**DATA FOR THE TASK:**

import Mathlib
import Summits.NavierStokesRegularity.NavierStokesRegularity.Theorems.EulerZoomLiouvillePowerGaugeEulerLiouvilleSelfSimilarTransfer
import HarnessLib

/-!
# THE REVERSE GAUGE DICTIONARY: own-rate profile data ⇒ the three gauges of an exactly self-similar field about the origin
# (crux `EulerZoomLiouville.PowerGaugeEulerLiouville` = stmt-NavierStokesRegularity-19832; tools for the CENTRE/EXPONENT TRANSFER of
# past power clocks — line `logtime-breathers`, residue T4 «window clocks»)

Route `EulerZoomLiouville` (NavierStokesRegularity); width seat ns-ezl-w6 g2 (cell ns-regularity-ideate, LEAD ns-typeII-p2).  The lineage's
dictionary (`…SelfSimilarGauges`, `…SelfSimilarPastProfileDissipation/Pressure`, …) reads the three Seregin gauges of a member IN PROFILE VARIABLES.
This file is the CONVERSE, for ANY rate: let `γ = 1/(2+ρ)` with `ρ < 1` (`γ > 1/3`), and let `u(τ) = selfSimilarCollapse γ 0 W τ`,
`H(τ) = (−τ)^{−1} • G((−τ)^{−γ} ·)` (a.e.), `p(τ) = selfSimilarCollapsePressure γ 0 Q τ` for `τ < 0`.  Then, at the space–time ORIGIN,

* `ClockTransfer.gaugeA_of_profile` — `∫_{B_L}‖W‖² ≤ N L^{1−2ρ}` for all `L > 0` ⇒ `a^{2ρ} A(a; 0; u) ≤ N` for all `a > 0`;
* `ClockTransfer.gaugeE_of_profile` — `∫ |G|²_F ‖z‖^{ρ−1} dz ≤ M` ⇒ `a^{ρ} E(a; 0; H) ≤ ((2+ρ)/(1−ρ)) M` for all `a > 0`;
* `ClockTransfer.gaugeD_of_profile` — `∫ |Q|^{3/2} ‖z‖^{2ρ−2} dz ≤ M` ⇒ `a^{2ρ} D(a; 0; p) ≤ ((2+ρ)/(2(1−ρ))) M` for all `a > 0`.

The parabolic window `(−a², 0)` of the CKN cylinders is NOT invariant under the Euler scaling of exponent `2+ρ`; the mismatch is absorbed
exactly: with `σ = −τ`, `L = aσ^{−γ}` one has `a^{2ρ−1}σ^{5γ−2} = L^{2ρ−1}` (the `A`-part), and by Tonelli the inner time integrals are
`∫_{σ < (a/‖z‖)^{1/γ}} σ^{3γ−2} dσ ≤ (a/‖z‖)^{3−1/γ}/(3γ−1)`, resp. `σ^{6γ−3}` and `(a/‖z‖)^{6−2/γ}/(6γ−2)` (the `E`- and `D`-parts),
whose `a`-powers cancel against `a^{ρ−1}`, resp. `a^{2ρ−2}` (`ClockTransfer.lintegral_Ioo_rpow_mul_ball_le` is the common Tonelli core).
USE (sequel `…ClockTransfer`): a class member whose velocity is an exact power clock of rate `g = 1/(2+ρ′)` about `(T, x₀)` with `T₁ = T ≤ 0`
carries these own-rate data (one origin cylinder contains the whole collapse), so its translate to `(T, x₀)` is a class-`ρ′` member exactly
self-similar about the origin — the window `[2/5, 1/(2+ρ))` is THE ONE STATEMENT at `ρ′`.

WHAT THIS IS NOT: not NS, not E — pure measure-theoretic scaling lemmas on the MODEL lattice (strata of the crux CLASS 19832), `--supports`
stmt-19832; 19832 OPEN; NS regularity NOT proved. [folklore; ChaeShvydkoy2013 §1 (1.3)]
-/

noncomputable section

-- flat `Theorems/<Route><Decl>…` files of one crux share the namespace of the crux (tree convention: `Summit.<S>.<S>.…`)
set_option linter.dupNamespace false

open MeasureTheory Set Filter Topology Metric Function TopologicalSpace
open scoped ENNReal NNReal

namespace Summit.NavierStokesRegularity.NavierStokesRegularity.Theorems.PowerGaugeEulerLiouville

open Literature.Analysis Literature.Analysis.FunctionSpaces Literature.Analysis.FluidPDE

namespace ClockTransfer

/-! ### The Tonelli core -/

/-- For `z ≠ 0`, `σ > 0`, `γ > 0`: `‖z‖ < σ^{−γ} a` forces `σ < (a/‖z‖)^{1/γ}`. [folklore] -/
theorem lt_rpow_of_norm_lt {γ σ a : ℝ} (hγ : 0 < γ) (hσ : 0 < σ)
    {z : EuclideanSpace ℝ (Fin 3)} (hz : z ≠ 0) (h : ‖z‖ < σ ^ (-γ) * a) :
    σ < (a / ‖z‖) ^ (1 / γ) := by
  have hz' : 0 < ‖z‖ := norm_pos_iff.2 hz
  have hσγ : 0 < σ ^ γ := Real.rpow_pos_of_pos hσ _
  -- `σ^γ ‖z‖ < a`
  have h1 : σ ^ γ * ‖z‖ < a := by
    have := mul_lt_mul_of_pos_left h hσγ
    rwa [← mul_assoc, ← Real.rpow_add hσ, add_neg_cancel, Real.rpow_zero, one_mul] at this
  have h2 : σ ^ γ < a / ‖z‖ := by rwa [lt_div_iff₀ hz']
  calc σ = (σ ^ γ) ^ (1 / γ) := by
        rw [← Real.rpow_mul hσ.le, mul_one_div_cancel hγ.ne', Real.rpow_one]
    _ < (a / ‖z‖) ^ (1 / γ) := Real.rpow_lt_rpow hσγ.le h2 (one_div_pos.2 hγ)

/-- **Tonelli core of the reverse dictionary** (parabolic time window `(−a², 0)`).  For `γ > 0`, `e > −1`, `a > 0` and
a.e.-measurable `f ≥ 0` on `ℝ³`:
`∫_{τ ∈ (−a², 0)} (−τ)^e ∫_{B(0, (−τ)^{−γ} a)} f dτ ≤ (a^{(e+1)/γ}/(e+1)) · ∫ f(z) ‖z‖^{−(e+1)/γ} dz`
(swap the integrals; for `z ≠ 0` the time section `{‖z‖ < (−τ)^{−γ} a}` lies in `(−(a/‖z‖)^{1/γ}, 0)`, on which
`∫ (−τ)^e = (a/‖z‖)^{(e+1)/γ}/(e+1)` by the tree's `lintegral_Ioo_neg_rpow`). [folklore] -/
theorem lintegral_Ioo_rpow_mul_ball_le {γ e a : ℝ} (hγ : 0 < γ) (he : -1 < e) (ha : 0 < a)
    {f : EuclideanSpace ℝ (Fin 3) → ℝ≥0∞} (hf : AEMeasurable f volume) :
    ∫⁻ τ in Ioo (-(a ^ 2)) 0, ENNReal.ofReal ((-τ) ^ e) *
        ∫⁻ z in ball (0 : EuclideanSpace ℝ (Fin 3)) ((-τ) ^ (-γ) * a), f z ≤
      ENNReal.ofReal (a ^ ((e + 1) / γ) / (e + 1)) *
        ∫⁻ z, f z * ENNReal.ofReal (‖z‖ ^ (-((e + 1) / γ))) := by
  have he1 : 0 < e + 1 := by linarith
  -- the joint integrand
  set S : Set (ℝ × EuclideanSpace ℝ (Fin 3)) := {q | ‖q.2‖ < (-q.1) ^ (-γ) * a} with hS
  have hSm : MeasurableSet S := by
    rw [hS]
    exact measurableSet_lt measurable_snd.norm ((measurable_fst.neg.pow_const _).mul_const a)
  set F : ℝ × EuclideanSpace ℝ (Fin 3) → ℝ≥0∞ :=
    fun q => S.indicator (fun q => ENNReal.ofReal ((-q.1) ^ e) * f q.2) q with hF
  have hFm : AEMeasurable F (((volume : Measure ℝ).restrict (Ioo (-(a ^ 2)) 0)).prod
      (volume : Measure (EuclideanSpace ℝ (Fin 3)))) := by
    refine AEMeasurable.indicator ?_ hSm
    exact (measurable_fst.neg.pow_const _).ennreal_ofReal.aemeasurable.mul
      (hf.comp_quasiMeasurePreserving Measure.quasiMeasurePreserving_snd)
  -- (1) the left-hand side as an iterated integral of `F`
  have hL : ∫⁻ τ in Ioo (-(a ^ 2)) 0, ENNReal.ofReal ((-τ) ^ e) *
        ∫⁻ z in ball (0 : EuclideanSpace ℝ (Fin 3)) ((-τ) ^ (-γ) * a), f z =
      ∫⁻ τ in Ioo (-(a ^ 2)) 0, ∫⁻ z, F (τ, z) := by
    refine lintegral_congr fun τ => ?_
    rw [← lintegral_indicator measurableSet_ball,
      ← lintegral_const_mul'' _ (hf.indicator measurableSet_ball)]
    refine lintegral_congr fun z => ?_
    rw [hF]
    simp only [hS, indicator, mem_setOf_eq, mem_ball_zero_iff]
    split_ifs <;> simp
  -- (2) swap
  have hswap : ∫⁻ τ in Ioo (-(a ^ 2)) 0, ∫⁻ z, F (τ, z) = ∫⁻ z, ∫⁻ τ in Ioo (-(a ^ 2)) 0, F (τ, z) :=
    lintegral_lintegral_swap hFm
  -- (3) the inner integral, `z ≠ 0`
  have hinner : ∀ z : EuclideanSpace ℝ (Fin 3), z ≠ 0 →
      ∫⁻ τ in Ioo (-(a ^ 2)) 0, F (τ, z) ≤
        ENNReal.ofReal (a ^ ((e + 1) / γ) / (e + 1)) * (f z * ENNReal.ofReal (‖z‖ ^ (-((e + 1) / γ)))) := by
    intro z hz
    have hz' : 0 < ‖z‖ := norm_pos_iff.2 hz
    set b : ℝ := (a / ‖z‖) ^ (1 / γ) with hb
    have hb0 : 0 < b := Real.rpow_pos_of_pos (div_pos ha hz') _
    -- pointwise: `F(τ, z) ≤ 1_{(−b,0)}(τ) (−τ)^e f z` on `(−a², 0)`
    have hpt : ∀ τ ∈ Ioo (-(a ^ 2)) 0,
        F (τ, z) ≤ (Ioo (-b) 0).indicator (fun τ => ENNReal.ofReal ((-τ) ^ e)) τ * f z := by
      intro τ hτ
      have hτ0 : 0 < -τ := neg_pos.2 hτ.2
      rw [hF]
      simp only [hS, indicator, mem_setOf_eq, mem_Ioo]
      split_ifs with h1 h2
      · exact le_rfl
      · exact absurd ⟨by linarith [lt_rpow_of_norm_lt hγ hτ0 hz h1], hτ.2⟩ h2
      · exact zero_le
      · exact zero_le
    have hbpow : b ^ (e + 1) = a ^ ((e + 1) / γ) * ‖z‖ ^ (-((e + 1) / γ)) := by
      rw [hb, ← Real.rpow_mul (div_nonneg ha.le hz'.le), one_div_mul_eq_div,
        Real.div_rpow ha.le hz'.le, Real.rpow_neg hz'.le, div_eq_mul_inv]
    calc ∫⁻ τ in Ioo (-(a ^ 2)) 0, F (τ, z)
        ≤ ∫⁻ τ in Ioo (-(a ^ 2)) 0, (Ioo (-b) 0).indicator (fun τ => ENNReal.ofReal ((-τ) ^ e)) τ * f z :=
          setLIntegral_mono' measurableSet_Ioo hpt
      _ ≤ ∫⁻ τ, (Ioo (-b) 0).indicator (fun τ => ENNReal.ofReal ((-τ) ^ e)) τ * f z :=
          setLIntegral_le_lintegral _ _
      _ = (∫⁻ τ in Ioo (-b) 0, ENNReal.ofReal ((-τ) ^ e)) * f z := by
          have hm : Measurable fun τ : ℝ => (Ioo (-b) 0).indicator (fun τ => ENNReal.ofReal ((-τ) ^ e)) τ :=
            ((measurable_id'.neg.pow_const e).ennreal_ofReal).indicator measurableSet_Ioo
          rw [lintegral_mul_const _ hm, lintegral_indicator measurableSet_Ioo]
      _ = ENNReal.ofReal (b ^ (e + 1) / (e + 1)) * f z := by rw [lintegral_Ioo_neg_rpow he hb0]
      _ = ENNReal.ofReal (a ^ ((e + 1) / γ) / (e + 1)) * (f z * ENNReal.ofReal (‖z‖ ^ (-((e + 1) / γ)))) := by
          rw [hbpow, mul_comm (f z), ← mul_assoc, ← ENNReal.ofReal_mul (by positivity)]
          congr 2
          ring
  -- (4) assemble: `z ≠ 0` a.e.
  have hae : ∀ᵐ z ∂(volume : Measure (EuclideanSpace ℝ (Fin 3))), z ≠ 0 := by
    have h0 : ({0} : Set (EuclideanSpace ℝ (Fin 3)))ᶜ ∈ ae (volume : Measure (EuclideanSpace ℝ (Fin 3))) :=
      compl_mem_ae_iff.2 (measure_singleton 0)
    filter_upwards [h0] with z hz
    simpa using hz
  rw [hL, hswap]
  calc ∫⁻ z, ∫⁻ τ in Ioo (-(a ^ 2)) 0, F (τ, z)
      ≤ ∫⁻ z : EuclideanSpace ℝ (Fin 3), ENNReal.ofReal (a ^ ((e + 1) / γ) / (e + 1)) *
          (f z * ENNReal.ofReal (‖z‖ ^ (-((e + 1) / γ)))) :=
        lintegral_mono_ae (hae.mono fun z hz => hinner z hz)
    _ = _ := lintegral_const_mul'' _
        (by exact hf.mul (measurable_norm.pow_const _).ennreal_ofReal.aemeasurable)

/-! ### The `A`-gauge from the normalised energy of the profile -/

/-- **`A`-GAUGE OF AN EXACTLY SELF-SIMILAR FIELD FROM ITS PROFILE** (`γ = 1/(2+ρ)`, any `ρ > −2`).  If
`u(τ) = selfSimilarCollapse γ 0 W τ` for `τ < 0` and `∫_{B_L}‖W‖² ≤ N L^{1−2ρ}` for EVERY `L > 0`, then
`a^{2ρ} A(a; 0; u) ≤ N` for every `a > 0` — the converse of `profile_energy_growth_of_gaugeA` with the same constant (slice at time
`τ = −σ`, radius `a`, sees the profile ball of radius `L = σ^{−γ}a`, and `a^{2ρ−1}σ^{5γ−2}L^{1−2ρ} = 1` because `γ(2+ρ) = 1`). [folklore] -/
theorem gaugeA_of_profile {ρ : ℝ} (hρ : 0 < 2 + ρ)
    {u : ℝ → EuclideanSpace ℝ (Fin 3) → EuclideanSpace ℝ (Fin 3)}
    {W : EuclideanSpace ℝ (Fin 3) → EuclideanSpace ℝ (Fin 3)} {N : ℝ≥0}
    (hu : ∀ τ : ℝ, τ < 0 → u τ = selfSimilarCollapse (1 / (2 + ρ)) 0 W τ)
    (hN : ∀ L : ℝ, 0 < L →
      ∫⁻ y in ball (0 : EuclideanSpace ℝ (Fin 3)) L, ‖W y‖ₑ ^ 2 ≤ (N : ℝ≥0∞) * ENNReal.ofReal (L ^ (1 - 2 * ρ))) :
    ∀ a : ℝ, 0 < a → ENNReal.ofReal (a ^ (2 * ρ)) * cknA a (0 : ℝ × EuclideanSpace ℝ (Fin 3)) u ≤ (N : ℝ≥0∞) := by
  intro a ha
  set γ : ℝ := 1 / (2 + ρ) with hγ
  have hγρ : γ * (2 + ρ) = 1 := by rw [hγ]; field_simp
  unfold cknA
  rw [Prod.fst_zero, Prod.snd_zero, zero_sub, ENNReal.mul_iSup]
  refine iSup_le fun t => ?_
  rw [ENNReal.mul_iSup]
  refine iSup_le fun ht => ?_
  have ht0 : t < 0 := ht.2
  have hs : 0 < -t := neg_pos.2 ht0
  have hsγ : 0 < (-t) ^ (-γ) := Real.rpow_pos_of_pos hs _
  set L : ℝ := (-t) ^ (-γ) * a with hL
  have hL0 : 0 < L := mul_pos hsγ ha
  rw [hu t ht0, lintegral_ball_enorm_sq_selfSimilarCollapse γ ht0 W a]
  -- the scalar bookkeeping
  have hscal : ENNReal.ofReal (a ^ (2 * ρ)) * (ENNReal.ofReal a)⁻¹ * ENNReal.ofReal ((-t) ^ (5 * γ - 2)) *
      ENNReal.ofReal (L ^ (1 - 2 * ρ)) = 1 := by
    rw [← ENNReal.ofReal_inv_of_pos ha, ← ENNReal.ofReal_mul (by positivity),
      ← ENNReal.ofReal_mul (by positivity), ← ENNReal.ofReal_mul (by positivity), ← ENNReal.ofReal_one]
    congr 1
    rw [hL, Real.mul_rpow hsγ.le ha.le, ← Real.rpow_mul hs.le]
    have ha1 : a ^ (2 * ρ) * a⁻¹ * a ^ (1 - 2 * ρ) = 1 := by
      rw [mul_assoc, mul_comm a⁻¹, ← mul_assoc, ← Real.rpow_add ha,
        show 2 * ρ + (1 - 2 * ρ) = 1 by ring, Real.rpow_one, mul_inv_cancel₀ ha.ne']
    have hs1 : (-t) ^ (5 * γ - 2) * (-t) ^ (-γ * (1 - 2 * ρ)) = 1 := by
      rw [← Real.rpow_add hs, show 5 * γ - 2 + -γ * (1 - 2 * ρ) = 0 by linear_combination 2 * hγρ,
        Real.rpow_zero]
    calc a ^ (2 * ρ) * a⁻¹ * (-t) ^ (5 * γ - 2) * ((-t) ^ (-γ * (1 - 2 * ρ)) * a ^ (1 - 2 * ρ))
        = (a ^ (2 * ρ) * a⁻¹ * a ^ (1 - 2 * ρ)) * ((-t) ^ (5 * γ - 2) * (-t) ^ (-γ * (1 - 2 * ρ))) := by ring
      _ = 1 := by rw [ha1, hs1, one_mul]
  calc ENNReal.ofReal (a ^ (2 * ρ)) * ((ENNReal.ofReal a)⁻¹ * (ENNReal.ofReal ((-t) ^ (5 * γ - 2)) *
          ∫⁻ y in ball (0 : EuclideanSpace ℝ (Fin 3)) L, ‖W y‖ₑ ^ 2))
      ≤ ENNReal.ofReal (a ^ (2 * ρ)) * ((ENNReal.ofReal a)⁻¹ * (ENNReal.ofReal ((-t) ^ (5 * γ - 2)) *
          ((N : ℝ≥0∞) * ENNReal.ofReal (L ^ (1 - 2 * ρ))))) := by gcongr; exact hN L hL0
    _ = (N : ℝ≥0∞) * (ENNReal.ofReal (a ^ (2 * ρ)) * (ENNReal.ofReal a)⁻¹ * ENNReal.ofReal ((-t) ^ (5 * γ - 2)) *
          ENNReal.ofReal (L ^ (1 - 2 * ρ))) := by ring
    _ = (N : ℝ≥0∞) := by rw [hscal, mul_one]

---

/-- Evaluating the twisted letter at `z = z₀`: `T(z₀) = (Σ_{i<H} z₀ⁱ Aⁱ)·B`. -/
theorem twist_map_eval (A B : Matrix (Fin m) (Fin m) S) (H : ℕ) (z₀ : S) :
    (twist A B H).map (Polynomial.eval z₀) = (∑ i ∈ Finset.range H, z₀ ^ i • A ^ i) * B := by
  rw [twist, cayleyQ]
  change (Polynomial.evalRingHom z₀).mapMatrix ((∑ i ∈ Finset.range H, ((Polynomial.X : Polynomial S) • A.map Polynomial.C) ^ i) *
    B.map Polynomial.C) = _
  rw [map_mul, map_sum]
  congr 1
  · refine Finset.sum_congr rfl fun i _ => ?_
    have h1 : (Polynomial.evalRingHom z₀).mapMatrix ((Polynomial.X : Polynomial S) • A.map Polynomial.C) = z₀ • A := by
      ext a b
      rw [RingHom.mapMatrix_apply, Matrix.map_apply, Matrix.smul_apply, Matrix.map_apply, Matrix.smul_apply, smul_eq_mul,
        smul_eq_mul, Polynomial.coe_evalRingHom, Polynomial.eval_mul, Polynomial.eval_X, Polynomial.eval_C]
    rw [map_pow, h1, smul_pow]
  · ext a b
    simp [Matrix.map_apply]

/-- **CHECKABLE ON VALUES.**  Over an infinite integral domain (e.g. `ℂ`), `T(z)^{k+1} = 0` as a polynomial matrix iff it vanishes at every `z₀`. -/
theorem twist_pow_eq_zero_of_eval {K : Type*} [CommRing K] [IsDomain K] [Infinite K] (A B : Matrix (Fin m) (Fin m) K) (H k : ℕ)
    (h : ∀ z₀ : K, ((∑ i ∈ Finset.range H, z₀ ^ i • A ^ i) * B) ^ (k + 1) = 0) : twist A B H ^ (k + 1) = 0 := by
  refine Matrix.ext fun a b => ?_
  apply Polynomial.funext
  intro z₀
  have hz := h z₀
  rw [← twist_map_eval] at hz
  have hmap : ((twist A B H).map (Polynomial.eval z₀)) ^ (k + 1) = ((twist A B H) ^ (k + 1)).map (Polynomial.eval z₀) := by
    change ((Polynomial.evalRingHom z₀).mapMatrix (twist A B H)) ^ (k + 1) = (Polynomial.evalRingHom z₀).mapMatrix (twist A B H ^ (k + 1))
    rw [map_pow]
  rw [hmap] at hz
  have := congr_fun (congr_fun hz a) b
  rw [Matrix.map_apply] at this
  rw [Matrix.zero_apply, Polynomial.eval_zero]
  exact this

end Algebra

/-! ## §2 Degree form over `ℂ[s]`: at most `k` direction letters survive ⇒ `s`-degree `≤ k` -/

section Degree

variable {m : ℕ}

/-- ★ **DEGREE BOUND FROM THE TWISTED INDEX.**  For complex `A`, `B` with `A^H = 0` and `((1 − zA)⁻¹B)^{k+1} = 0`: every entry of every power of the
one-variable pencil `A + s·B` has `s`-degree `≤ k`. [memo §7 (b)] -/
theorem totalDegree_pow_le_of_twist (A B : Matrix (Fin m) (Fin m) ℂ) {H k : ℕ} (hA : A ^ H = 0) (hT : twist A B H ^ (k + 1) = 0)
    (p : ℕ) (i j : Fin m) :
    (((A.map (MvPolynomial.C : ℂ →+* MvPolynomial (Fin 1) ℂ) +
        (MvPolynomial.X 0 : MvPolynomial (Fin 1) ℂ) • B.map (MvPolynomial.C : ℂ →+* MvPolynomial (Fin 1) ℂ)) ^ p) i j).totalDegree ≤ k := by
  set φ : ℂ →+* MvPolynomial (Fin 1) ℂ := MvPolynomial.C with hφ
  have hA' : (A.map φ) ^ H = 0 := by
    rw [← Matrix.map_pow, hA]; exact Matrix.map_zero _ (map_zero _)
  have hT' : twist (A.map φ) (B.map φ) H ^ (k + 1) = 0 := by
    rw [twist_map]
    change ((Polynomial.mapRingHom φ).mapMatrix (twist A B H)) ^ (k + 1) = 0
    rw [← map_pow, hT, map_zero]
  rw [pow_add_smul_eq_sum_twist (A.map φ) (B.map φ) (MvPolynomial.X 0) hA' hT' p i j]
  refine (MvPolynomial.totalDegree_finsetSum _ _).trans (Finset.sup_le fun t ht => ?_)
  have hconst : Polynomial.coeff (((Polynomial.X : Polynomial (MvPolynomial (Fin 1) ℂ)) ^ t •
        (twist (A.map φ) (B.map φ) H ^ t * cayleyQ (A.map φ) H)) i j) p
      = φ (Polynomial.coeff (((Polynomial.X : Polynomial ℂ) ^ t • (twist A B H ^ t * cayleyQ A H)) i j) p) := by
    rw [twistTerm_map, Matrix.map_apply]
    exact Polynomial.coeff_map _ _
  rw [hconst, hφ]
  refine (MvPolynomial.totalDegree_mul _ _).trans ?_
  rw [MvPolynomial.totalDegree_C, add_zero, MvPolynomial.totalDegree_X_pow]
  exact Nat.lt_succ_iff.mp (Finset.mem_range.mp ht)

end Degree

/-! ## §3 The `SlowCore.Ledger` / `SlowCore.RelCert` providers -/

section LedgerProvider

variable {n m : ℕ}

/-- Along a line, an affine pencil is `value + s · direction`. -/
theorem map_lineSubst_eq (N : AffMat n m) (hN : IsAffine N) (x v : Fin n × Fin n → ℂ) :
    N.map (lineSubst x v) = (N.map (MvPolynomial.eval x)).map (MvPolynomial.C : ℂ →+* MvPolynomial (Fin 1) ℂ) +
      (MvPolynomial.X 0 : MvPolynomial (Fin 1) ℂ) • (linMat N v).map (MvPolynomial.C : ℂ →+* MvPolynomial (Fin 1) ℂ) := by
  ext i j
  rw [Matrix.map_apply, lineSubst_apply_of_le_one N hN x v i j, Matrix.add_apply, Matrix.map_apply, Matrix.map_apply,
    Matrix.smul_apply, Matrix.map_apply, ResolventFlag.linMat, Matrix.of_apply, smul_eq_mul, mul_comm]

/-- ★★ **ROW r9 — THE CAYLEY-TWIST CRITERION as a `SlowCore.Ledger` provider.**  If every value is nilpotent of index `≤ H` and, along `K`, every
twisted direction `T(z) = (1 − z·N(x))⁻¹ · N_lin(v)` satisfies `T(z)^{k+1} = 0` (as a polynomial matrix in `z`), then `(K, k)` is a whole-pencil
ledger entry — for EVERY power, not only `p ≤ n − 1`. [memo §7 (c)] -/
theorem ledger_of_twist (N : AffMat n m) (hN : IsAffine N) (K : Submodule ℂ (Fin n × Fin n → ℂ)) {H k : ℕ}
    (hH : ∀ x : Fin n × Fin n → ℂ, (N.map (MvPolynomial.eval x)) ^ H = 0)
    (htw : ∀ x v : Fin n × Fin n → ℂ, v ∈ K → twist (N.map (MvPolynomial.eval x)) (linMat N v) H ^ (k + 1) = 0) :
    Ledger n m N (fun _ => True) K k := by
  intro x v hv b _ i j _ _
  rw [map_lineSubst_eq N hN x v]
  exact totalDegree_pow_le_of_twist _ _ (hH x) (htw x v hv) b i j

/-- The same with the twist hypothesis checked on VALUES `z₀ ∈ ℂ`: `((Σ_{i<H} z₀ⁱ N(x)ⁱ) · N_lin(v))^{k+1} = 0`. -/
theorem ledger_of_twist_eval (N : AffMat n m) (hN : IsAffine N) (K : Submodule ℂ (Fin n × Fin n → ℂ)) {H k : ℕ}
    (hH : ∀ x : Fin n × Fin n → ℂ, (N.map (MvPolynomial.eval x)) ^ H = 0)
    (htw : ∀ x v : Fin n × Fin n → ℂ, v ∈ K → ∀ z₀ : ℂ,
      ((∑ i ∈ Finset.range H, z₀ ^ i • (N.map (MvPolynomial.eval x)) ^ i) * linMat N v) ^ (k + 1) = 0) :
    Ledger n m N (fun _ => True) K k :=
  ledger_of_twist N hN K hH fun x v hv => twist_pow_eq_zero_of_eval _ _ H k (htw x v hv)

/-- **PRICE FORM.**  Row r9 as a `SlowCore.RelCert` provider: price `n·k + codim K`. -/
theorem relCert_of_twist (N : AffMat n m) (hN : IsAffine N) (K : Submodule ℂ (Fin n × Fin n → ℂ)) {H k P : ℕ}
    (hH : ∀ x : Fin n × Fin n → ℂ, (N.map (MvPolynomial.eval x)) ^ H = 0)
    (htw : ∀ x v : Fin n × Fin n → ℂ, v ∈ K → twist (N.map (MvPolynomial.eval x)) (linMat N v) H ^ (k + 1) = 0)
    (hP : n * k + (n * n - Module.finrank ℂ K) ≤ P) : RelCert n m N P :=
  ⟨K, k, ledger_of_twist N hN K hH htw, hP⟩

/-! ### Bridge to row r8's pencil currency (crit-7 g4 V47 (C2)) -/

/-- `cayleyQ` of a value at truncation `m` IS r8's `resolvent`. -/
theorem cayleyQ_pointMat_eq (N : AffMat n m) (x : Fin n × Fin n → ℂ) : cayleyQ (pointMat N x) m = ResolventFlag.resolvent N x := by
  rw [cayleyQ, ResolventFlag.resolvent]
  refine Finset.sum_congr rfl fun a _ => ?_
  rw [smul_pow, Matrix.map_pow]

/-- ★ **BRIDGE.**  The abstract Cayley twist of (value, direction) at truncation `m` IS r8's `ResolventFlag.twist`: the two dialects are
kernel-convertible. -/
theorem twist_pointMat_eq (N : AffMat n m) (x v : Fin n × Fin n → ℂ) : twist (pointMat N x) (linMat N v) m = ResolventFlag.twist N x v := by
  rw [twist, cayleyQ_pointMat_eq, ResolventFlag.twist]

**ASSIGNMENT:**
From the listing above, the lines starting with the one that has "rw [← Real.rpow_add" and running through the one that has "calc a ^ (2" should be copied exactly, ends included.

**REPLY:**
      rw [← Real.rpow_add hs, show 5 * γ - 2 + -γ * (1 - 2 * ρ) = 0 by linear_combination 2 * hγρ,
        Real.rpow_zero]
    calc a ^ (2 * ρ) * a⁻¹ * (-t) ^ (5 * γ - 2) * ((-t) ^ (-γ * (1 - 2 * ρ)) * a ^ (1 - 2 * ρ))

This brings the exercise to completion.